1996
Family Home Evening: Tastes and Smells of Learning
September 1996


“Family Home Evening: Tastes and Smells of Learning,” Ensign, Sept. 1996, 73

Family Home Evening: Tastes and Smells of Learning

We can more easily stimulate our children’s learning during family home evening by allowing them to use more than one or two of their five senses during lesson presentations. When one’s teaching style expands from a verbal format to appeal to children’s sight (by using visual aids, coloring with crayons, or writing things down), children’s interest is increased. If touch is also added to the learning process by passing objects around the room, children will remember even more what is taught.

However, drawing on the sense of smell or taste is a helpful teaching technique that is often overlooked. Appealing to these senses adds a wonderful dimension to family home evening lessons. Following are some concepts that can be effectively taught through taste or smell:

Lesson Topic and Sample Activity

  1. Deliverance from Egypt

    Prepare and eat unleavened bread or crackers

  2. Creation of the earth

    Put twigs, flowers, and dirt in small containers and ask children to close their eyes and smell the contents. The teacher then asks on which day of the Creation the objects were made.

  3. Tithing

    Hand out 10 nuts or raisins and let the children eat nine of them to appreciate what a large percentage of our increase the Lord allows us to keep.

  4. Faith

    Hold a fresh clove or cinnamon stick briefly under each person’s nose while his or her eyes are closed. They know something spicy is there but cannot see or feel it. Faith is also an unseen yet powerful influence, for through it we see the truth or evidence of things that we cannot see.

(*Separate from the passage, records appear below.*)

import Summits.QuantumFields.YangMills.Theorems.BalabanUVNodesK0Stub1FlatChartDImplicit
import Summits.QuantumFields.YangMills.Theorems.BalabanUVNodesK0Stub1FlatChartTheta0AtRecord
import Summits.QuantumFields.YangMills.Theorems.BalabanUVNodesK0Stub1TransposesByDualiser
import HarnessLib

/-!
# K0⁷ STUB 1 (`stub_prop8StepCoP13`), sub-target S4b ♭ road — **(β2): THE IMPLICIT DIFFERENTIATION OF (49)♭ AT THE K0 CARRIER** — for the implicit ♭ chart `Dsel♭` (FILE α,
# `K0Stub1FlatChartDImplicit`): `D(Dsel♭)(A′) = C♭′_Φ ∘ (1 − H♭∘D(Dsel♭)(A′))`, `Φ = A′ − H♭(Dsel♭A′)` (print (66)–(68)), a transpose `Ct` of `C♭′_Φ := D(C♭)(Φ)` WITH ITS COLUMN LETTER
# `w₃(b)‖Ct X b‖ ≤ (2Θ₀)·r·‖X‖_∞` read off k0-s1-w2's p628026 AT THE DRESSED POINT, and the transposed-`H♭` letter `h₀` for EVERY transpose of `H♭` (p620776) — i.e. EXACTLY the
# `himp` and `hH` binders of k0-s1-w2's Neumann socket `K0Stub1TransposeNeumannLetter.h73t_of_implicit_transposes` ((β1)) at `Dfun := Dsel♭`, generic carrier and the record's tori

Cell `pub-ymgap`, width seat `pub-ymgap-k0-s1-w4` g2 (CLAIM-3 ∕ INTENT-3, bus 2026-08-28T11:32Z; (β) SPLIT with k0-s1-w2 g5 I.36827: (β1) abstract Neumann socket theirs, (β2) this).
`--kind proof --supports stmt-QuantumFields-20541 --as helper`; count-neutral.  [15] = [Balaban1985Variational]; [B7] = [Balaban1985Averaging].

WHY.  k0-s1-w2's Sect. F W-slot Socket (p621022) builds `Dt A′` — a transpose of `fderiv Dfun A′` — and displays its column letter `h73t`.  For the chart's `Dfun := Dsel♭` (the
(49)♭ fixed point, LOCATED-♭-IMPLICIT-CHART) print differentiates (49): «𝔇 = C′(1 − H𝔇)» ((66)–(68) p.288) and sums a Neumann series ((69)–(73)).  The series is (β1)'s abstract
socket; THIS FILE supplies its inputs at the K0 carrier: the implicit relation (UST `Chart47Analytic` §3 — `hasFDerivAt_chart47W_of_size_le`, `eventually_fix_of_size_le`,
`differentiableAt_shift_of_size_le` — + chain rule + uniqueness of the Fréchet derivative), a transpose `Ct` of `C♭′_Φ` by formula (p606823 `exists_capstoneTransposes`) with its
letter from p628026 `h73t_flat_P` AT THE DRESSED POINT `Φ` (both sizes of `Φ` are `≤ 2r` by the sharp (55)♭ and `9C₂♭B₀ε < 1`), and at the record the `h₀` letter of EVERY transpose of
the ♭-kernel `H` (p620776 `h46t_unitWeight_of_adm22_T4` through the uniqueness `adjointHt_apply_eq_kernel`).

WHAT IS PROVED (sorry-free; no definition; axioms standard; fibre `M_N(ℂ)`, `N ≥ 1`).
* §1 (generic `P`, `4 ≤ d`) ★★★ `himp_chartDFlat_P` — data: nested `D` (`D.k = k`), `Adm22 D R′ M` (`2L ≤ R′`, `1 ≤ M`), (152) weights, fibre letters, (27)∕block pairings, a ℂ-linear
  `H` with both (46) rows `B₀` (`‖·‖_∞` currency), a map `Dsel` with FILE α's spec on the `w₁`-ball of radius `ε` (sharp (55)♭ `4C₂♭ρ²`, (49)♭), FILE α's window and p627481's four
  windows at radius `2ε`.  CONCLUSION ((β1)'s `himp` at `wB′ ≡ 1`, `θC := 2Θ₀`, `Θ₀ = (|η|ᵈ)⁻¹M_ρΘ♭·4dη⁴`): for sizes `≤ r < ε` of `A′`,
  `∃ C′ Ct, (∀ δ, fderiv ℂ Dsel A′ δ = C′ (δ − H (fderiv ℂ Dsel A′ δ))) ∧ (∀ X δ, BE (Ct X) δ = B X (C′ δ)) ∧ ∀ X s, (∀ t, 1·‖X t‖ ≤ s) → ∀ b, w₃(b)‖Ct X b‖ ≤ (2Θ₀)·r·s`.
* The record editions (`hHt_flat_T4` = (β1)'s `hH` for every transpose of the ♭-kernel `H`; `exists_chartDFlat_himp_T4` = the implicit ♭ chart with `himp` and all its other
  letters at NODE 00's tori) are the sequel file `…K0Stub1FlatChartDTransposeLetterAtRecord` (400-line cap).
HONEST SCOPE.  Chain rule + bookkeeping over landed letters BY NAME (p628026's (157)♭-fed letter, p620776, p621874, p606823, UST `Chart47Analytic`); the abstract Neumann step is
(β1)'s (k0-s1-w2), NOT here; nothing of [15]∕[B7] asserted beyond the engines; `stub_prop8StepCoP13` ∕ K0⁷ NOT closed; N07 NOT discharged; no summit statement is proved by
this seat; counts unmoved (28∕28 · 5∕27); one finite 𝕋⁴ programme at fixed ε — R4 closes the conditional finite-𝕋⁴ rung `BalabanLadder.UV` only, never the summit; the YM mass
gap (Clay) is NOT proved by any of this; nothing continuum ∕ ℝ⁴ ∕ OS.  No `sorry`, no `def`, no `instance`, no `notation`.

References: [15] (27) p.282, (44)–(50) p.285, (55)–(57) p.286, (63)–(73) pp.287–289, (88)–(90) pp.291–292, Prop. 4 (98) p.293, (157) p.302; [B7] Prop. 5 (157) p.42;
[Balaban1987RG1] (0.1) p.251.
-/

set_option autoImplicit false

  5. Love thy neighbor as thyself

    Make two identical desserts, one for your family and one for a neighbor.

  6. Obedience

    Let half the family members make cookies without using a recipe while the rest make cookies following recipe directions carefully. Point out the better results achieved through obedience to directions by those who know how things should be done.

  7. Pioneers

    Prepare a typical pioneer trailside dinner.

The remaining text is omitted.